A silver halide light-sensitive material as claimed in claim 1, wherein the layer containing comparatively light-insensitive silver halide grains has a sensitivity lower than the least sensitive layer of the at least two light-sensitive silver halide emulsion layers of the same color sensitivity by 1.0 or more in log units.
A silver halide light-sensitive material as claimed in any of the preceding claims, wherein the comparatively light-insensitive silver halide grains contain 60% or more silver bromide, 30% or less silver chloride, and 40% or less silver iodide.
A silver halide light-sensitive material as claimed in claims 1-3, wherein the comparatively light-insensitive silver halide grains have an average grain size of 0.5 to 0.6 µm.
A silver halide light-sensitive material as claimed in claim 4, wherein the comparatively light-insensitive silver halide grains have an average grain size of 0.08 to 0.45 µm.

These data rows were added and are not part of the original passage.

import Summits.SmoothPoincare4.SmoothPoincare4.Theorems.SullivanDualRelativeSullivanDuality
import Summits.SmoothPoincare4.SmoothPoincare4.Theorems.SullivanDualClosedModelExtension
import Literature.Geometry.Symplectic.CompatibleAlmostComplexStructureExists
import Literature.Geometry.Symplectic.TamingWitness

/-!
# SmoothPoincare4 / SullivanDual — `Target` ⟺ route SymplecticCap's thesis (item 0518)

Crux `stmt-SmoothPoincare4-7823` (`Theses.SullivanDual.Target`), line `Sketch`, skeleton v4
(continuation lead c1). We prove, UNCONDITIONALLY and POINTWISE in `(Σ, p)`, that the matrix of
`Target` at `(Σ, p)` — some smooth `J` with `J² = -1` on `Σ ∖ p` has no taming witness at any
small radius — is equivalent to the matrix of route SymplecticCap's crux `SympcapThesisV2`
(`stmt-SmoothPoincare4-0518`) at `(Σ, p)` — some smooth closed nondegenerate `2`-form on `Σ ∖ p`
is standard (`= ι*ω₀` through the chart at `p`) on a punctured chart-ball:

* `targetAt_of_isSymplecticStandardNearPoint` (⇐): a form `sf` with
  `IsSymplecticStandardNearPoint p ε sf` tames the `sf`-compatible smooth almost complex
  structure `J` of McDuff–Salamon Prop. 4.1.1 (i) (the tree's
  `exists_almostComplexStructure_isCompatibleWith`, unbundled to the crux's `inTangentCoordinates`
  clause by `contMDiffAt_hom_bundle`), and a smooth CLOSED form STANDARD on the `ε`-ball taming
  `J` kills every taming witness at every radius `ε' ≤ ε` in two lines: (W3) gives `T sf ≤ 0`,
  (W1) gives `0 < T sf`. No standardness of `J` near `p` and no collar analysis is needed.
* `isSymplecticStandardNearPoint_of_targetAt` (⇒): the first half of the route's deciding
  theorem, over the CLOSED support items `ClosedModelExtension` (7829) and
  `RelativeSullivanDuality` (7827, Hahn–Banach).

Hence `target_iff_sympcapThesisV2 : Target ↔ ∀ Σ p, ∃ ε sf, IsSymplecticStandardNearPoint p ε sf`
(the right-hand side is VERBATIM item 0518): the two routes' cruxes are one statement, with no
appeal to Gromov's recognition theorem in either direction.

API for the witness cruxes (7824–7826): `noWitness_iff_exists_isSymplecticStandardNearPoint_tamesOffBall`
(relative Sullivan duality as an `↔` at a fixed radius) and `exists_radius_noWitness_iff` (at all
radii below the `ClosedModelExtension` radius).
-/

noncomputable section

-- the registered namespace `Summit.SmoothPoincare4.SmoothPoincare4.Theorems` repeats a component
set_option linter.dupNamespace false

open scoped Manifold ContDiff Topology
open Set Filter Metric
open Literature.Geometry.Kaehler Literature.Geometry.Symplectic Literature.Topology.FourManifolds

namespace Summit.SmoothPoincare4.SmoothPoincare4.Theorems

namespace SullivanDual

/-! ### Closed standard taming kills witnesses (pure form) -/

section Kill

variable {M : Type*} [TopologicalSpace M] [ChartedSpace (EuclideanSpace ℝ (Fin 4)) M] [T1Space M]

/-- **Closed standard taming kills witnesses.** If a smooth closed `2`-form `sf` on `M ∖ p` is
standard on the punctured `ε`-chart-ball and tames `J` off it, then `J` has no taming witness at
radius `ε`: a witness `T` would give `T sf ≤ 0` by (W3) and `0 < T sf` by (W1)
(Sullivan's "transversal closed form excludes structure cycles", relative form). [folklore] -/
theorem noWitness_of_closed_standard_tamesOffBall (p : M) {ε : ℝ}
    (J : ∀ x : punctured p, TangentSpace (𝓡 4) x →L[ℝ] TangentSpace (𝓡 4) x)
    {sf : MForm (𝓡 4) (punctured p) ℝ 2} (hs : IsSmoothForm sf) (hc : IsClosedForm sf)
    (hstd : IsStandardOnBall p ε sf) (ht : TamesOffBall p ε J sf) : NoWitness p ε J :=
  fun _ hT => (hT.nonpos_of_standard hs hc hstd).not_gt (hT.pos_of_tames hs ht)

/-- **Closed standard taming kills witnesses at every smaller radius.** If `sf` is smooth,
closed, standard on the punctured `ε`-ball and tames `J` EVERYWHERE, then `J` has no taming
witness at any radius `ε' ≤ ε`. [folklore] -/
theorem noWitness_of_closed_standard_tames (p : M) {ε ε' : ℝ} (hle : ε' ≤ ε)
    (J : ∀ x : punctured p, TangentSpace (𝓡 4) x →L[ℝ] TangentSpace (𝓡 4) x)
    {sf : MForm (𝓡 4) (punctured p) ℝ 2} (hs : IsSmoothForm sf) (hc : IsClosedForm sf)
    (hstd : IsStandardOnBall p ε sf)
    (ht : ∀ (x : punctured p) (v : TangentSpace (𝓡 4) x), v ≠ 0 → 0 < sf x ![v, J x v]) :
    NoWitness p ε' J :=
  noWitness_of_closed_standard_tamesOffBall p J hs hc (hstd.anti hle) fun x _ v hv => ht x v hv

end Kill

/-! ### A nondegenerate smooth `2`-form tames a smooth almost complex structure -/

section Tamed

variable {M : Type*} [TopologicalSpace M] [T2Space M] [SecondCountableTopology M]
  [ChartedSpace (EuclideanSpace ℝ (Fin 4)) M] [IsManifold (𝓡 4) ∞ M]

/-- **Tamed `J` from a nondegenerate form** (McDuff–Salamon 2017, Prop. 4.1.1 (i), in the shape
of the crux). On the punctured manifold `M ∖ p` of a Hausdorff second-countable smooth
4-manifold, every smooth, pointwise nondegenerate `2`-form `sf` tames some smooth almost complex
structure: there is `J` with `J² = -1`, smooth in the sense of the crux (`inTangentCoordinates`
at every point), and `sf(v, Jv) > 0` for `v ≠ 0`. The `J` is the `sf`-compatible structure of
`exists_almostComplexStructure_isCompatibleWith` (σ-compactness of `M ∖ p`: an open subspace of
a locally compact second-countable space); its bundled `C^∞` section property is unbundled by
Mathlib's `contMDiffAt_hom_bundle`. [cite: McDuffSalamon2017, Prop. 4.1.1 (i)] -/
theorem exists_tamedJ_of_nondegenerate (p : M)
    (sf : MForm (𝓡 4) (punctured p) ℝ 2) (hs : IsSmoothForm sf)
    (hnd : ∀ (x : punctured p) (v : TangentSpace (𝓡 4) x), v ≠ 0 →
      ∃ w : TangentSpace (𝓡 4) x, sf x ![v, w] ≠ 0) :
    ∃ J : ∀ x : punctured p, TangentSpace (𝓡 4) x →L[ℝ] TangentSpace (𝓡 4) x,
      (∀ (x : punctured p) (v : TangentSpace (𝓡 4) x), J x (J x v) = -v) ∧
      (∀ x₀ : punctured p, ContMDiffAt (𝓡 4)
        𝓘(ℝ, EuclideanSpace ℝ (Fin 4) →L[ℝ] EuclideanSpace ℝ (Fin 4)) ∞
        (inTangentCoordinates (𝓡 4) (𝓡 4) (id : punctured p → punctured p) id
          (fun x => J x) x₀) x₀) ∧
      ∀ (x : punctured p) (v : TangentSpace (𝓡 4) x), v ≠ 0 → 0 < sf x ![v, J x v] := by
  haveI : LocallyCompactSpace M := Manifold.locallyCompact_of_finiteDimensional (I := 𝓡 4)
  haveI : LocallyCompactSpace (punctured p) := (punctured p).2.locallyCompactSpace
  obtain ⟨J, hJ⟩ := exists_almostComplexStructure_isCompatibleWith (I := 𝓡 4) sf hs hnd
  refine ⟨fun x => J x, fun x v => J.map_map' x v, fun x₀ => ?_, fun x v hv => hJ.isTamedBy x v hv⟩
  exact ((contMDiffAt_hom_bundle _).1 (J.contMDiff' x₀)).2

end Tamed

/-! ### `Target` at `(Σ, p)` ⟺ a symplectic form standard near `p` -/

/-- **(⇐) A symplectic form standard near `p` gives the matrix of `Target` at `(Σ, p)`.**
If `sf` on `Σ ∖ p` satisfies `IsSymplecticStandardNearPoint p ε sf`, then some smooth `J` with
`J² = -1` on `Σ ∖ p` (the `sf`-compatible one) has, with `ε₁ := ε`, no taming witness at any
radius `0 < ε' ≤ ε₁` — VERBATIM the matrix of `Theses.SullivanDual.Target`. [folklore] -/
theorem targetAt_of_isSymplecticStandardNearPoint (S : HomotopySphere 4) (p : S.carrier)
    {ε : ℝ} {sf : MForm (𝓡 4) (punctured p) ℝ 2} (hsf : IsSymplecticStandardNearPoint p ε sf) :
    ∃ (J : ∀ x : punctured p, TangentSpace (𝓡 4) x →L[ℝ] TangentSpace (𝓡 4) x),
      (∀ (x : punctured p) (v : TangentSpace (𝓡 4) x), J x (J x v) = -v) ∧
      (∀ x₀ : punctured p, ContMDiffAt (𝓡 4)
        𝓘(ℝ, EuclideanSpace ℝ (Fin 4) →L[ℝ] EuclideanSpace ℝ (Fin 4)) ∞
        (inTangentCoordinates (𝓡 4) (𝓡 4) (id : punctured p → punctured p) id
          (fun x => J x) x₀) x₀) ∧
      ∃ ε₁ : ℝ, 0 < ε₁ ∧ ∀ ε' : ℝ, 0 < ε' → ε' ≤ ε₁ → NoWitness p ε' J := by
  obtain ⟨J, hJ2, hJs, ht⟩ := exists_tamedJ_of_nondegenerate p sf hsf.isSmoothForm hsf.nondegenerate
  refine ⟨J, hJ2, hJs, ε, hsf.pos, fun ε' _ hle => ?_⟩
  exact noWitness_of_closed_standard_tames p hle J hsf.isSmoothForm hsf.isClosedForm
    (fun x hx v w => hsf.eq_invertedStdForm hx v w) ht

/-- **(⇒) The matrix of `Target` at `(Σ, p)` gives a symplectic form standard near `p`.** If some
smooth `J` with `J² = -1` on `Σ ∖ p` has no taming witness at all radii `0 < ε ≤ ε₁`, then at
`ε := min ε₀ ε₁` (`ε₀` from the landed `ClosedModelExtension_proof`, so that some smooth closed
form is standard on `B_ε`) the landed `RelativeSullivanDuality_proof` (Hahn–Banach) yields `sf`
with `IsSymplecticStandardNearPoint p ε sf` — the first half of the route's deciding theorem,
now unconditional. [folklore] -/
theorem isSymplecticStandardNearPoint_of_targetAt (S : HomotopySphere 4) (p : S.carrier)
    (h : ∃ (J : ∀ x : punctured p, TangentSpace (𝓡 4) x →L[ℝ] TangentSpace (𝓡 4) x),
      (∀ (x : punctured p) (v : TangentSpace (𝓡 4) x), J x (J x v) = -v) ∧
      (∀ x₀ : punctured p, ContMDiffAt (𝓡 4)
        𝓘(ℝ, EuclideanSpace ℝ (Fin 4) →L[ℝ] EuclideanSpace ℝ (Fin 4)) ∞
        (inTangentCoordinates (𝓡 4) (𝓡 4) (id : punctured p → punctured p) id
          (fun x => J x) x₀) x₀) ∧
      ∃ ε₁ : ℝ, 0 < ε₁ ∧ ∀ ε' : ℝ, 0 < ε' → ε' ≤ ε₁ → NoWitness p ε' J) :
    ∃ (ε : ℝ) (sf : MForm (𝓡 4) (punctured p) ℝ 2), IsSymplecticStandardNearPoint p ε sf := by
  obtain ⟨J, hJ2, hJs, ε₁, hε₁, hNoW⟩ := h
  obtain ⟨ε₀, hε₀, α₀, hα₀s, hα₀c, hα₀m⟩ := ClosedModelExtension_proof S p
  obtain ⟨sf, hsf, -⟩ := RelativeSullivanDuality_proof S p J (min ε₀ ε₁) (lt_min hε₀ hε₁) hJ2 hJs
    ⟨α₀, hα₀s, hα₀c, fun x hx v w =>
      hα₀m x ⟨hx.1, Metric.ball_subset_ball (min_le_left ε₀ ε₁) hx.2⟩ v w⟩
    (hNoW (min ε₀ ε₁) (lt_min hε₀ hε₁) (min_le_right ε₀ ε₁))
  exact ⟨min ε₀ ε₁, sf, hsf⟩

/-- **Pointwise equivalence.** At every `(Σ, p)`: some smooth `J` with `J² = -1` on `Σ ∖ p` has
no taming witness at all small radii iff some `2`-form on `Σ ∖ p` is symplectic and standard near
`p` (`IsSymplecticStandardNearPoint`). [folklore] -/
theorem targetAt_iff_exists_isSymplecticStandardNearPoint (S : HomotopySphere 4) (p : S.carrier) :
    (∃ (J : ∀ x : punctured p, TangentSpace (𝓡 4) x →L[ℝ] TangentSpace (𝓡 4) x),
      (∀ (x : punctured p) (v : TangentSpace (𝓡 4) x), J x (J x v) = -v) ∧
      (∀ x₀ : punctured p, ContMDiffAt (𝓡 4)
        𝓘(ℝ, EuclideanSpace ℝ (Fin 4) →L[ℝ] EuclideanSpace ℝ (Fin 4)) ∞
        (inTangentCoordinates (𝓡 4) (𝓡 4) (id : punctured p → punctured p) id
          (fun x => J x) x₀) x₀) ∧
      ∃ ε₁ : ℝ, 0 < ε₁ ∧ ∀ ε' : ℝ, 0 < ε' → ε' ≤ ε₁ → NoWitness p ε' J) ↔
    ∃ (ε : ℝ) (sf : MForm (𝓡 4) (punctured p) ℝ 2), IsSymplecticStandardNearPoint p ε sf :=
  ⟨isSymplecticStandardNearPoint_of_targetAt S p,
    fun ⟨_, _, hsf⟩ => targetAt_of_isSymplecticStandardNearPoint S p hsf⟩

/-! ### `Target` ⟺ `SympcapThesisV2` (item 0518, verbatim) -/

/-- **`Target` from route SymplecticCap's thesis** (`stmt-SmoothPoincare4-0518`, whose statement
is VERBATIM the hypothesis): pointwise `targetAt_of_isSymplecticStandardNearPoint`; `NoWitness`
unfolds by `Iff.rfl` to the negated conjunction of `Target`. [folklore] -/
theorem target_of_sympcapThesisV2
    (h : ∀ (S : Literature.Topology.FourManifolds.HomotopySphere 4) (p : S.carrier),
      ∃ (ε : ℝ) (sf : Literature.Geometry.Kaehler.MForm (𝓡 4)
        (Literature.Geometry.Symplectic.punctured p) ℝ 2),
        Literature.Geometry.Symplectic.IsSymplecticStandardNearPoint p ε sf) :
    Summit.SmoothPoincare4.SmoothPoincare4.Theses.SullivanDual.Target := by
  intro S p
  obtain ⟨ε, sf, hsf⟩ := h S p
  exact targetAt_of_isSymplecticStandardNearPoint S p hsf

/-- **Route SymplecticCap's thesis from `Target`** (unconditional: over the closed items 7829 and
7827 only): pointwise `isSymplecticStandardNearPoint_of_targetAt`. [folklore] -/
theorem sympcapThesisV2_of_target
    (h : Summit.SmoothPoincare4.SmoothPoincare4.Theses.SullivanDual.Target) :
    ∀ (S : Literature.Topology.FourManifolds.HomotopySphere 4) (p : S.carrier),
      ∃ (ε : ℝ) (sf : Literature.Geometry.Kaehler.MForm (𝓡 4)
        (Literature.Geometry.Symplectic.punctured p) ℝ 2),
        Literature.Geometry.Symplectic.IsSymplecticStandardNearPoint p ε sf :=
  fun S p => isSymplecticStandardNearPoint_of_targetAt S p (h S p)

/-- **The cruxes of routes SullivanDual and SymplecticCap coincide**: `Target ↔ SympcapThesisV2`
(right-hand side verbatim `stmt-SmoothPoincare4-0518`), both directions unconditional — no appeal
to Gromov's recognition of `ℝ⁴`. [folklore] -/
theorem target_iff_sympcapThesisV2 :
    Summit.SmoothPoincare4.SmoothPoincare4.Theses.SullivanDual.Target ↔
      ∀ (S : Literature.Topology.FourManifolds.HomotopySphere 4) (p : S.carrier),
        ∃ (ε : ℝ) (sf : Literature.Geometry.Kaehler.MForm (𝓡 4)
          (Literature.Geometry.Symplectic.punctured p) ℝ 2),
          Literature.Geometry.Symplectic.IsSymplecticStandardNearPoint p ε sf :=
  ⟨sympcapThesisV2_of_target, target_of_sympcapThesisV2⟩

/-! ### Relative Sullivan duality as an equivalence (API for the witness cruxes 7824–7826) -/

/-- **Relative Sullivan duality, both directions, at a fixed radius.** Let `J` be smooth with
`J² = -1` on `Σ ∖ p`, `0 < ε`, and suppose SOME smooth closed form is standard on the punctured
`ε`-ball. Then `J` has no taming witness at radius `ε` iff some `sf` with
`IsSymplecticStandardNearPoint p ε sf` tames `J` off the ball: (⇒) is the landed Hahn–Banach item
`RelativeSullivanDuality_proof` (7827); (⇐) is the two-line kill
`noWitness_of_closed_standard_tamesOffBall`. Contrapositive reading for `WitnessCharge`: a
taming witness at radius `ε` exists iff NO closed form standard on `B_ε` tames `J` off `B_ε`.
[cite: Sullivan1976, Thm. I.7] -/
theorem noWitness_iff_exists_isSymplecticStandardNearPoint_tamesOffBall (S : HomotopySphere 4)
    (p : S.carrier) (J : ∀ x : punctured p, TangentSpace (𝓡 4) x →L[ℝ] TangentSpace (𝓡 4) x)
    {ε : ℝ} (hε : 0 < ε)
    (hJ2 : ∀ (x : punctured p) (v : TangentSpace (𝓡 4) x), J x (J x v) = -v)
    (hJs : ∀ x₀ : punctured p, ContMDiffAt (𝓡 4)
      𝓘(ℝ, EuclideanSpace ℝ (Fin 4) →L[ℝ] EuclideanSpace ℝ (Fin 4)) ∞
      (inTangentCoordinates (𝓡 4) (𝓡 4) (id : punctured p → punctured p) id
        (fun x => J x) x₀) x₀)
    (hex : ∃ α₀ : MForm (𝓡 4) (punctured p) ℝ 2,
      IsSmoothForm α₀ ∧ IsClosedForm α₀ ∧ IsStandardOnBall p ε α₀) :
    NoWitness p ε J ↔
      ∃ sf : MForm (𝓡 4) (punctured p) ℝ 2,
        IsSymplecticStandardNearPoint p ε sf ∧ TamesOffBall p ε J sf :=
  ⟨fun h => RelativeSullivanDuality_proof S p J ε hε hJ2 hJs hex h,
    fun ⟨_, hsf, ht⟩ => noWitness_of_closed_standard_tamesOffBall p J hsf.isSmoothForm
      hsf.isClosedForm (fun _ hx v w => hsf.eq_invertedStdForm hx v w) ht⟩

/-- **Relative Sullivan duality at all small radii.** For every `(Σ, p)` there is `ε₀ > 0` (the
radius of the landed `ClosedModelExtension_proof`, 7829) such that for every smooth `J` with
`J² = -1` on `Σ ∖ p` and every `0 < ε ≤ ε₀`: no taming witness at radius `ε` iff some symplectic
form standard on the `ε`-ball tames `J` off it. [cite: Sullivan1976, Thm. I.7] -/
theorem exists_radius_noWitness_iff (S : HomotopySphere 4) (p : S.carrier) :
    ∃ ε₀ : ℝ, 0 < ε₀ ∧
      ∀ (J : ∀ x : punctured p, TangentSpace (𝓡 4) x →L[ℝ] TangentSpace (𝓡 4) x),
        (∀ (x : punctured p) (v : TangentSpace (𝓡 4) x), J x (J x v) = -v) →
        (∀ x₀ : punctured p, ContMDiffAt (𝓡 4)
          𝓘(ℝ, EuclideanSpace ℝ (Fin 4) →L[ℝ] EuclideanSpace ℝ (Fin 4)) ∞
          (inTangentCoordinates (𝓡 4) (𝓡 4) (id : punctured p → punctured p) id
            (fun x => J x) x₀) x₀) →
        ∀ ε : ℝ, 0 < ε → ε ≤ ε₀ →
          (NoWitness p ε J ↔
            ∃ sf : MForm (𝓡 4) (punctured p) ℝ 2,
              IsSymplecticStandardNearPoint p ε sf ∧ TamesOffBall p ε J sf) := by
  obtain ⟨ε₀, hε₀, α₀, hα₀s, hα₀c, hα₀m⟩ := ClosedModelExtension_proof S p
  refine ⟨ε₀, hε₀, fun J hJ2 hJs ε hε hle => ?_⟩
  exact noWitness_iff_exists_isSymplecticStandardNearPoint_tamesOffBall S p J hε hJ2 hJs
    ⟨α₀, hα₀s, hα₀c, fun x hx v w => hα₀m x (hx.mono hle) v w⟩

end SullivanDual

end Summit.SmoothPoincare4.SmoothPoincare4.Theorems

end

A silver halide light-sensitive material as claimed in any one of the preceding claims, wherein the at least two blue-sensitive emulsion layers and the comparatively light-insenstive silver halide grains have an average grain size of 0.08 to 0.25 µm.
A silver halide light-sensitive material as claimed in any one of the preceding claims, wherein the layer containing comparatively light-insensitive silver halide grains is present in an amount in the range of 0.05 to 1 g/m² based on the amount of silver.